Start of Block

import Summits.BirchSwinnertonDyer.BirchSwinnertonDyer.Theorems.KimAtThreeDeepLowerSplitGlue
import Summits.BirchSwinnertonDyer.BirchSwinnertonDyer.Theorems.KimAtThreeShallowEqDeepSplitGlueNoStub
import HarnessLib

/-!
# Route `KimAtThreeKolyvagin` (rung W2): the GLUE item `DeepLowerOfParts` (stmt-BirchSwinnertonDyer-19680)
# of the §L tenure split of crux `DeepLowerAtThree` (item 19075) — PROVED

Cell `bsd-addord`, seat `bsd-addord-w2-c2` (gen 4), landing the planner's kernel-checked glue (planner
bsd-addord-plan g16, `HOME/planner/splitW2L/EnvW2L.lean`, rc 0; route rev 7–8, STATUS EDIT-END/W2-rev8
2026-08-26T13:05:44Z). Theorems only — no definition, no named fact, no `sorry`.

* `deepLowerOfParts_proof : …Theses.KimAtThreeKolyvagin.DeepLowerOfParts` closes the GLUE item 19680 by
  type-match: `KatoStratumSharedParts → DeepLowerAtThreeOffKatoStratum → DeepLowerAtThree`, by destructuring the
  five-part alias (Sakamoto 2024 Thm 4.4 ×2, Gross–Zagier–Kolyvagin, Poitou–Tate, Carayol, the shared PORT″ item
  19560) and applying w2-c2 g3's `KimAtThreeDeepLowerSplitGlue.deepLowerAtThree_of_parts` (p441486).
* Informational (no item): the two NO-STUB seams of the sibling cruxes 19076 / 19077 from the SAME five-part alias
  (`deepUpperAtThree_of_katoStratumSharedParts`, `shallowEqDeepAtTorsionFree_of_katoStratumSharedParts`, via
  w2-c4's p445255 `KimAtThreeShallowEqDeepSplitGlueNoStub`), and the projection of the six-part alias 19598 onto
  the five-part alias (`katoStratumSharedParts_of_deepUpperSplitSharedParts`).

The content children stay OPEN: 19560 (`KatoKuriharaPortThreeShared`, PORT″ at `t = 0` on the Kato stratum, FLAG
K22-Thm3.13-PORT@3) and 19679 (`DeepLowerAtThreeOffKatoStratum`, the lower off-stratum complement); the four
leaves are PUBLISHED inputs by name. HONEST FRAMING: BSD is not proved by any of this; a closed glue closes
bookkeeping of rung W2 (`closes rung W2 of BirchSwinnertonDyer` only when every child closes), never summit credit.

References: [Kim2025RefinedTNC] Thm. 1.1; [Sakamoto2024] Thm. 4.4; [MazurRubin2004] Thm. 5.2.12; [Carayol1986];
[MilneADT2006] I Thm. 4.10; planner memo `HOME/planner/SPLIT-DRAFTS-W2-g15.md` §L.
-/

-- the Theorems namespace of a single-conjunct summit repeats the summit name by design (D-0017)
set_option linter.dupNamespace false

noncomputable section

namespace Summit.BirchSwinnertonDyer.BirchSwinnertonDyer.Theorems.KimAtThreeDeepLowerSplitGlueItem

open Summit.BirchSwinnertonDyer.BirchSwinnertonDyer.Theses.KimAtThreeKolyvagin
  Summit.BirchSwinnertonDyer.BirchSwinnertonDyer.Theorems

/-- **Glue item 19680 `DeepLowerOfParts`, PROVED**: the five no-stub shared parts (alias item 19678) and the lower
off-stratum complement (crux 19679) imply the crux `DeepLowerAtThree` (item 19075) — verbatim the planner's EnvW2L
proof through `KimAtThreeDeepLowerSplitGlue.deepLowerAtThree_of_parts` (optimal-datum-at-conductor reduction, then
the end-of-ports LOWER road on the Kato stratum at a constructed place `v₃ ∣ 3` and generator family `η` / the
complement off it). [cite: Kim2025RefinedTNC, Thm. 1.1] [cite: Sakamoto2024, Thm. 4.4 (p. 926)]
[cite: MazurRubin2004, Thm. 5.2.12] [cite: Carayol1986] -/
theorem deepLowerOfParts_proof :
    Summit.BirchSwinnertonDyer.BirchSwinnertonDyer.Theses.KimAtThreeKolyvagin.DeepLowerOfParts := by
  rintro ⟨hSak, hGZK, hPT, hlev, hPort⟩ hOff
  exact KimAtThreeDeepLowerSplitGlue.deepLowerAtThree_of_parts hSak hGZK hPT hlev hPort hOff

/-- The no-stub seam of crux 19076 from the five-part alias: `KatoStratumSharedParts →
DeepUpperAtThreeOffKatoStratum → DeepUpperAtThree` (w2-c4's `deepUpperAtThree_of_parts_noStub`, p445255 — the
stub child 19561 is not consumed). Informational; no item. [cite: Kim2025RefinedTNC, Thm. 1.1]
[cite: MazurRubin2004, Thm. 4.4.1 and Thm. 5.2.12] -/
theorem deepUpperAtThree_of_katoStratumSharedParts (h : KatoStratumSharedParts)
    (hOff : DeepUpperAtThreeOffKatoStratum) : DeepUpperAtThree := by
  obtain ⟨hSak, hGZK, hPT, hlev, hPort⟩ := h
  exact KimAtThreeShallowEqDeepSplitGlueNoStub.deepUpperAtThree_of_parts_noStub hSak hGZK hPT hlev hPort hOff

/-- The no-stub seam of crux 19077 from the five-part alias: `KatoStratumSharedParts →
ShallowEqDeepOffKatoStratum → ShallowEqDeepAtTorsionFree` (w2-c4's `shallowEqDeepAtTorsionFree_of_parts_noStub`,
p445255). Informational; no item. [cite: Kim2025RefinedTNC, Thm. 1.1] [cite: Kim2022StructureSelmer, Thm. 1.9] -/
theorem shallowEqDeepAtTorsionFree_of_katoStratumSharedParts (h : KatoStratumSharedParts)
    (hOff : ShallowEqDeepOffKatoStratum) : ShallowEqDeepAtTorsionFree := by
  obtain ⟨hSak, hGZK, hPT, hlev, hPort⟩ := h
  exact KimAtThreeShallowEqDeepSplitGlueNoStub.shallowEqDeepAtTorsionFree_of_parts_noStub
    hSak hGZK hPT hlev hPort hOff

/-- The six-part alias `DeepUpperSplitSharedParts` (item 19598) projects onto the five-part alias
`KatoStratumSharedParts` (item 19678): drop the stub conjunct. [folklore] -/
theorem katoStratumSharedParts_of_deepUpperSplitSharedParts (h : DeepUpperSplitSharedParts) :
    KatoStratumSharedParts :=
  ⟨h.1, h.2.1, h.2.2.1, h.2.2.2.1, h.2.2.2.2.1⟩

end Summit.BirchSwinnertonDyer.BirchSwinnertonDyer.Theorems.KimAtThreeDeepLowerSplitGlueItem

end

End of Block

**Task description**
Pull out the lines above in which the word "hOff" appears.

**Result of the task**
  rintro ⟨hSak, hGZK, hPT, hlev, hPort⟩ hOff
  exact KimAtThreeDeepLowerSplitGlue.deepLowerAtThree_of_parts hSak hGZK hPT hlev hPort hOff
    (hOff : DeepUpperAtThreeOffKatoStratum) : DeepUpperAtThree := by
  exact KimAtThreeShallowEqDeepSplitGlueNoStub.deepUpperAtThree_of_parts_noStub hSak hGZK hPT hlev hPort hOff
    (hOff : ShallowEqDeepOffKatoStratum) : ShallowEqDeepAtTorsionFree := by
    hSak hGZK hPT hlev hPort hOff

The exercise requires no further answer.